WHAT THE EXERCISE ASKS: Wherever the word "whose" occurs in the listing below, copy that whole line.

LISTED RECORDS:
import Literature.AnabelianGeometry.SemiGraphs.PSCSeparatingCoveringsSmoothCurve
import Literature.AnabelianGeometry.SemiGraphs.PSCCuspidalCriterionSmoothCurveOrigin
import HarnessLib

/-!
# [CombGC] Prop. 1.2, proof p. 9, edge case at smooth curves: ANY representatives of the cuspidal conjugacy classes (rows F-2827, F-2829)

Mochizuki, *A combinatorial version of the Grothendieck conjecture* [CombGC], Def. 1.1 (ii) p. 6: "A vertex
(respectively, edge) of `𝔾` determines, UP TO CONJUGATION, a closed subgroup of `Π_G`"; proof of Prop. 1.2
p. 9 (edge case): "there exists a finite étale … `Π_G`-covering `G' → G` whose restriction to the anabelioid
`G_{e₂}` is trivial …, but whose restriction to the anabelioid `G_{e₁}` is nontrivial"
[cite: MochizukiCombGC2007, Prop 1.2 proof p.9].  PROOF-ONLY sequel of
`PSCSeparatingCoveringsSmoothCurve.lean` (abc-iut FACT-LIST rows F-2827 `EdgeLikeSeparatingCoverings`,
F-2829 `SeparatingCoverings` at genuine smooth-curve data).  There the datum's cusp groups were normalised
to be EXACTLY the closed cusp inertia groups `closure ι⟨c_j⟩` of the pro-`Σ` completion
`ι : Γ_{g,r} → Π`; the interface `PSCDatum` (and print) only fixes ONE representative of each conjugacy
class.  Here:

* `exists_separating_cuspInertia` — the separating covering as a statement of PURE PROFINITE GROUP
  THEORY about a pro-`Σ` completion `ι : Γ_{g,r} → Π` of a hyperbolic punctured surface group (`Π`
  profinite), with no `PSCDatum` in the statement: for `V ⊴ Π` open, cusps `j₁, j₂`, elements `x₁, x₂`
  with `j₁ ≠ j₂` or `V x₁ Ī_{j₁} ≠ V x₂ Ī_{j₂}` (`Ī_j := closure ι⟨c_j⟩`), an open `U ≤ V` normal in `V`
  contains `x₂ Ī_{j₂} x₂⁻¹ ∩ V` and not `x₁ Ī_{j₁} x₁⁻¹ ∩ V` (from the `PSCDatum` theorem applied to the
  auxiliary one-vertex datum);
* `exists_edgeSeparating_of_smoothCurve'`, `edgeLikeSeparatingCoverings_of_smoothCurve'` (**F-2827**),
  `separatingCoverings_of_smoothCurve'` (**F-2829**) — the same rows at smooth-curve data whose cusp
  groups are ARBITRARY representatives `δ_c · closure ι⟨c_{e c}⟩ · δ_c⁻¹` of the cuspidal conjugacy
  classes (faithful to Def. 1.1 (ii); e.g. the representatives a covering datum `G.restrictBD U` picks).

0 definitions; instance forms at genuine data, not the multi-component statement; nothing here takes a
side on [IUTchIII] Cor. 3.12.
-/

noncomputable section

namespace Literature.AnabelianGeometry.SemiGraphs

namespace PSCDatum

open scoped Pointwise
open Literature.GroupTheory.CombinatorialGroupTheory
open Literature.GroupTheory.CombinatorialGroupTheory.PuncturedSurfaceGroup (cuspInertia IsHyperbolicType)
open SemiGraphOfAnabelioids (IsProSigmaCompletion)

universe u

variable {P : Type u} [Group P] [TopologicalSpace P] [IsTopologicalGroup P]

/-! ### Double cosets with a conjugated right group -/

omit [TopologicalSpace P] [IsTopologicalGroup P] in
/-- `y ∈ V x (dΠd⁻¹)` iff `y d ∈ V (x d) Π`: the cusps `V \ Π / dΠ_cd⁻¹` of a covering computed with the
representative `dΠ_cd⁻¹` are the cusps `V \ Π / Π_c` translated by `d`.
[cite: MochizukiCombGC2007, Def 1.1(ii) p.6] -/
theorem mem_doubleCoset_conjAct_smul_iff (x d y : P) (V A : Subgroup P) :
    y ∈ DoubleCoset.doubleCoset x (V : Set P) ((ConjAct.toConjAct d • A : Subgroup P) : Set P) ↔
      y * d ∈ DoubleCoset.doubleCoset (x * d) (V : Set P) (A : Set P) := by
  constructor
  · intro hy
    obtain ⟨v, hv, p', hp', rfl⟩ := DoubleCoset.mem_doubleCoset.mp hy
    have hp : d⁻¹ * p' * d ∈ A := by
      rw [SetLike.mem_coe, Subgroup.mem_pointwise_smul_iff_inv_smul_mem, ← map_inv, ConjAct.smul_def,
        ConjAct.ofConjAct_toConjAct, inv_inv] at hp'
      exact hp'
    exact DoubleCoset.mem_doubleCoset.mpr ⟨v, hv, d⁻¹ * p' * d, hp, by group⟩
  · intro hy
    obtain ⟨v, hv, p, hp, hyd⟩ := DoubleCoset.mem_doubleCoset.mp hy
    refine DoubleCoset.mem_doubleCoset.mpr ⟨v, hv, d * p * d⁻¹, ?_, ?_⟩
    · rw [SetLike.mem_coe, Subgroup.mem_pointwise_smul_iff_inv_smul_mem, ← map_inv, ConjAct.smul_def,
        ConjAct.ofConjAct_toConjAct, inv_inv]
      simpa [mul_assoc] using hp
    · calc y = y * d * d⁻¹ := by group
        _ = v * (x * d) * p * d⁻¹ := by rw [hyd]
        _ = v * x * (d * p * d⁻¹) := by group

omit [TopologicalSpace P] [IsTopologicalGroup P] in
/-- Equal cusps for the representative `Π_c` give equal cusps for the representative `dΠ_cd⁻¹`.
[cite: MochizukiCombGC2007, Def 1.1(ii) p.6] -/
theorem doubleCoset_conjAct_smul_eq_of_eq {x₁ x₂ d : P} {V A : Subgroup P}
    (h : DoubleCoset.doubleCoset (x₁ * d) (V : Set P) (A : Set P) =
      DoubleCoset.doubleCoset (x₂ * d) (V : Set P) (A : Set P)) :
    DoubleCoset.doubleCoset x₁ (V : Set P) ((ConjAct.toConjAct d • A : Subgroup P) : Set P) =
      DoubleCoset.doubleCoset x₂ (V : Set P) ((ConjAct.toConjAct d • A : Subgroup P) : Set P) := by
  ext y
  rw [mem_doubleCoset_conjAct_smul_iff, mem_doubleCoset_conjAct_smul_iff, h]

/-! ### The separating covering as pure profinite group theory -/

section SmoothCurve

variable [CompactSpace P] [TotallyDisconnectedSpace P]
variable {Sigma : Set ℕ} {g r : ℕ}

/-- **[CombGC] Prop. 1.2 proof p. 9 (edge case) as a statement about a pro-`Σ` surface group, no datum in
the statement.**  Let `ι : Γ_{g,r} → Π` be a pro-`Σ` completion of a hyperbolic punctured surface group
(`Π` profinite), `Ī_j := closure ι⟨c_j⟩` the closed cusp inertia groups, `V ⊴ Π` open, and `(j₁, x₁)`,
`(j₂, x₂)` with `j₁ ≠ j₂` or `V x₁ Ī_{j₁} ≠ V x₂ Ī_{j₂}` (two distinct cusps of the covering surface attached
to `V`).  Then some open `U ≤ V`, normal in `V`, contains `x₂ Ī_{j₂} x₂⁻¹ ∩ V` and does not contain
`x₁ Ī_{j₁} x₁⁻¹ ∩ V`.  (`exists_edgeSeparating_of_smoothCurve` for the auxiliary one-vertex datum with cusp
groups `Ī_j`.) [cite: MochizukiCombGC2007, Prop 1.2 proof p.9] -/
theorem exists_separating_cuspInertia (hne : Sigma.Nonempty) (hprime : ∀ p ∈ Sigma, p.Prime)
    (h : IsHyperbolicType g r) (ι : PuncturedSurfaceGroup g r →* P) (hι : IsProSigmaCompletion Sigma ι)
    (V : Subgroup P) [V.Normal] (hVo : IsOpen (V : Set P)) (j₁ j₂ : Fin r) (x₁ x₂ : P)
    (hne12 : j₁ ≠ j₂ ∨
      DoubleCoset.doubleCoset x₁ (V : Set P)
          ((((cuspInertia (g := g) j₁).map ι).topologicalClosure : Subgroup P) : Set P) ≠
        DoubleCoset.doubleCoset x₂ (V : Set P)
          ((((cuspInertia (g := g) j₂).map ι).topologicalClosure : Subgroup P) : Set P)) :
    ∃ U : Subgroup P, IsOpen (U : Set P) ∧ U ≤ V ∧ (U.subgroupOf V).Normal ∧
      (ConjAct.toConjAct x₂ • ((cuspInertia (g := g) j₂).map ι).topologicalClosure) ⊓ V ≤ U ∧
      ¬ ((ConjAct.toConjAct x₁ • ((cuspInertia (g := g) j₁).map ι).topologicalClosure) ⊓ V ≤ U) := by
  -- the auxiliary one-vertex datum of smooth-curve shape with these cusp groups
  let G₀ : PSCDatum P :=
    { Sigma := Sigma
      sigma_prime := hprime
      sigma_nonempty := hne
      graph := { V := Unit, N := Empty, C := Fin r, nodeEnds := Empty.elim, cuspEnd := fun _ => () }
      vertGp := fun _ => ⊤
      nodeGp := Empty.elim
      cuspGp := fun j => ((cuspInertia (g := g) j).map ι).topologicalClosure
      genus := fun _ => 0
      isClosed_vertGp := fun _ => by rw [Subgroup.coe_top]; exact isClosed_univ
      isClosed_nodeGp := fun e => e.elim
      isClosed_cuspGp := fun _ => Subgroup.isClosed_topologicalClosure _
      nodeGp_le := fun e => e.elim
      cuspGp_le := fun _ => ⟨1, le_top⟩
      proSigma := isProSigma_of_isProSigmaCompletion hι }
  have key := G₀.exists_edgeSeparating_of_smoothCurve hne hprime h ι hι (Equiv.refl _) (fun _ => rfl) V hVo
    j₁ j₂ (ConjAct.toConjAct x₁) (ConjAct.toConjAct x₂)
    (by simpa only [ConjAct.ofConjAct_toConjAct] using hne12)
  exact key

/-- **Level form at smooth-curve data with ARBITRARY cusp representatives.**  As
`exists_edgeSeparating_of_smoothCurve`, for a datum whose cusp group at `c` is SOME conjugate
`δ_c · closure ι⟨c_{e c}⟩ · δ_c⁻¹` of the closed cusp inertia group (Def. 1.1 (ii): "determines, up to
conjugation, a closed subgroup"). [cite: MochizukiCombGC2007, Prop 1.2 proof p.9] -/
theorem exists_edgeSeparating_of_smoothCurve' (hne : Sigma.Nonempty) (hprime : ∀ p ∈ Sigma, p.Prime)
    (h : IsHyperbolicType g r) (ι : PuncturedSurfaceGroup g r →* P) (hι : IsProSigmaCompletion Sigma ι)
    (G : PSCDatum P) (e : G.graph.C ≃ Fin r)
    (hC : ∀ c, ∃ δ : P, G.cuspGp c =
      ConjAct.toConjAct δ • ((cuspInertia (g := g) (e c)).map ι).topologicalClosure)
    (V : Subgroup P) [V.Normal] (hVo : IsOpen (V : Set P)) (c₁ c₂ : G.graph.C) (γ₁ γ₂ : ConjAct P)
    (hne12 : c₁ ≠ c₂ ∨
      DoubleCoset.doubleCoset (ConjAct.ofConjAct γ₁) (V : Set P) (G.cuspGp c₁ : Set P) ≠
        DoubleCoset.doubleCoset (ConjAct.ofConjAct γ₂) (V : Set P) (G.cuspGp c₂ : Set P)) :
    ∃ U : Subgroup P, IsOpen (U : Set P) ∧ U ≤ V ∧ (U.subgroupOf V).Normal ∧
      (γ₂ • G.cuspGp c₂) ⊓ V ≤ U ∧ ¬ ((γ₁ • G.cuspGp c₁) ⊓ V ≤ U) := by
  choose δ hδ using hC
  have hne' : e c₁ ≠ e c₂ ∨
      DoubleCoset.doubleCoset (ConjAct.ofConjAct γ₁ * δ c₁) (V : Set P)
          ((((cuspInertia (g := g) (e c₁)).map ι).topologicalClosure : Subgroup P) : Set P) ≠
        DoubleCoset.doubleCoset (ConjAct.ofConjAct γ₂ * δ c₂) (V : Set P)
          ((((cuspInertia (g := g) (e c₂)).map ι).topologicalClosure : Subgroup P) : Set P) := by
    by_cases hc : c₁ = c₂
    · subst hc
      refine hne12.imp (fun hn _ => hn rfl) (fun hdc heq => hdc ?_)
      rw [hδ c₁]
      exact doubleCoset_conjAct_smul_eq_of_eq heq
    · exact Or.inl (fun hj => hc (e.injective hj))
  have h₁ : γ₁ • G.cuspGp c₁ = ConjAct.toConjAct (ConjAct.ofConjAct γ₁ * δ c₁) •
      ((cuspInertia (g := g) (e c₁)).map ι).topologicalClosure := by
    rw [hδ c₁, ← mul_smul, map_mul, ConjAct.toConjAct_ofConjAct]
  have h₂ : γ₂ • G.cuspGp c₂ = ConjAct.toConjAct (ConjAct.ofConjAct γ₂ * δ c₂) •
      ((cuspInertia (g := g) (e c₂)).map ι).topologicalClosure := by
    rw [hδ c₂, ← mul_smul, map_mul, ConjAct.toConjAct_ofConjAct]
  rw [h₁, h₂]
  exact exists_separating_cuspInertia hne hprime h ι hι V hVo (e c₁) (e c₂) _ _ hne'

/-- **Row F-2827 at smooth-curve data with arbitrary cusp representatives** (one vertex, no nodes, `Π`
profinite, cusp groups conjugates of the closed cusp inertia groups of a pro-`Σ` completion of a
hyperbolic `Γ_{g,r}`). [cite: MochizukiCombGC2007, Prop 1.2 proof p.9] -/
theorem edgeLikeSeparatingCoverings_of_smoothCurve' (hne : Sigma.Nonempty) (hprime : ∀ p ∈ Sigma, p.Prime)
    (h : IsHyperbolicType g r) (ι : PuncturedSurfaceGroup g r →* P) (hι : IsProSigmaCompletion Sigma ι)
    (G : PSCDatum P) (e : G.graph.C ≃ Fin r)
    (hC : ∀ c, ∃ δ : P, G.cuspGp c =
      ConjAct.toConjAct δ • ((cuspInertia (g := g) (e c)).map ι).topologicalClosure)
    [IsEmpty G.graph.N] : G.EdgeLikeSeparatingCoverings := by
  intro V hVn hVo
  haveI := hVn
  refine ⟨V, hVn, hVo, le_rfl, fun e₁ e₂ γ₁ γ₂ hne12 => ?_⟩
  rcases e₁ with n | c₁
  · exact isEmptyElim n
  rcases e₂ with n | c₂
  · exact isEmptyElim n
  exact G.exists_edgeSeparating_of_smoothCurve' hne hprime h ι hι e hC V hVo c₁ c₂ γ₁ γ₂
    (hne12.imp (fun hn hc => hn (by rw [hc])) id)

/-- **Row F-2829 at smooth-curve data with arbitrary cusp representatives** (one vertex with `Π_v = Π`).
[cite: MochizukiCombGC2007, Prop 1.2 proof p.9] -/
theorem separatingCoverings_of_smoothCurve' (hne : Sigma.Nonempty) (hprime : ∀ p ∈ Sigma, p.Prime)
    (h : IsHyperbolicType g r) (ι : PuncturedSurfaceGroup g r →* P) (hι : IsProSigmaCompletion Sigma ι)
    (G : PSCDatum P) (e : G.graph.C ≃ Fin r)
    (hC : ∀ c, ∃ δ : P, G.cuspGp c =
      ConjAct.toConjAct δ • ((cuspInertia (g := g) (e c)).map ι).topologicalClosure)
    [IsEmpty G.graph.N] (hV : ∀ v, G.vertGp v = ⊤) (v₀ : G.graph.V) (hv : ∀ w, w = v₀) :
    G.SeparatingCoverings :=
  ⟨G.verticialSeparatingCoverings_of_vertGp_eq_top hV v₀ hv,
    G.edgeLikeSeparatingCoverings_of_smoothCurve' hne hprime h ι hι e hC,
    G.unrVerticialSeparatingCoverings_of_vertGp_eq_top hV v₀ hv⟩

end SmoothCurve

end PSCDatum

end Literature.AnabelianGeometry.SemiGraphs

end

ANSWER BELOW:
p. 9 (edge case): "there exists a finite étale … `Π_G`-covering `G' → G` whose restriction to the anabelioid
`G_{e₂}` is trivial …, but whose restriction to the anabelioid `G_{e₁}` is nontrivial"
  `separatingCoverings_of_smoothCurve'` (**F-2829**) — the same rows at smooth-curve data whose cusp
`exists_edgeSeparating_of_smoothCurve`, for a datum whose cusp group at `c` is SOME conjugate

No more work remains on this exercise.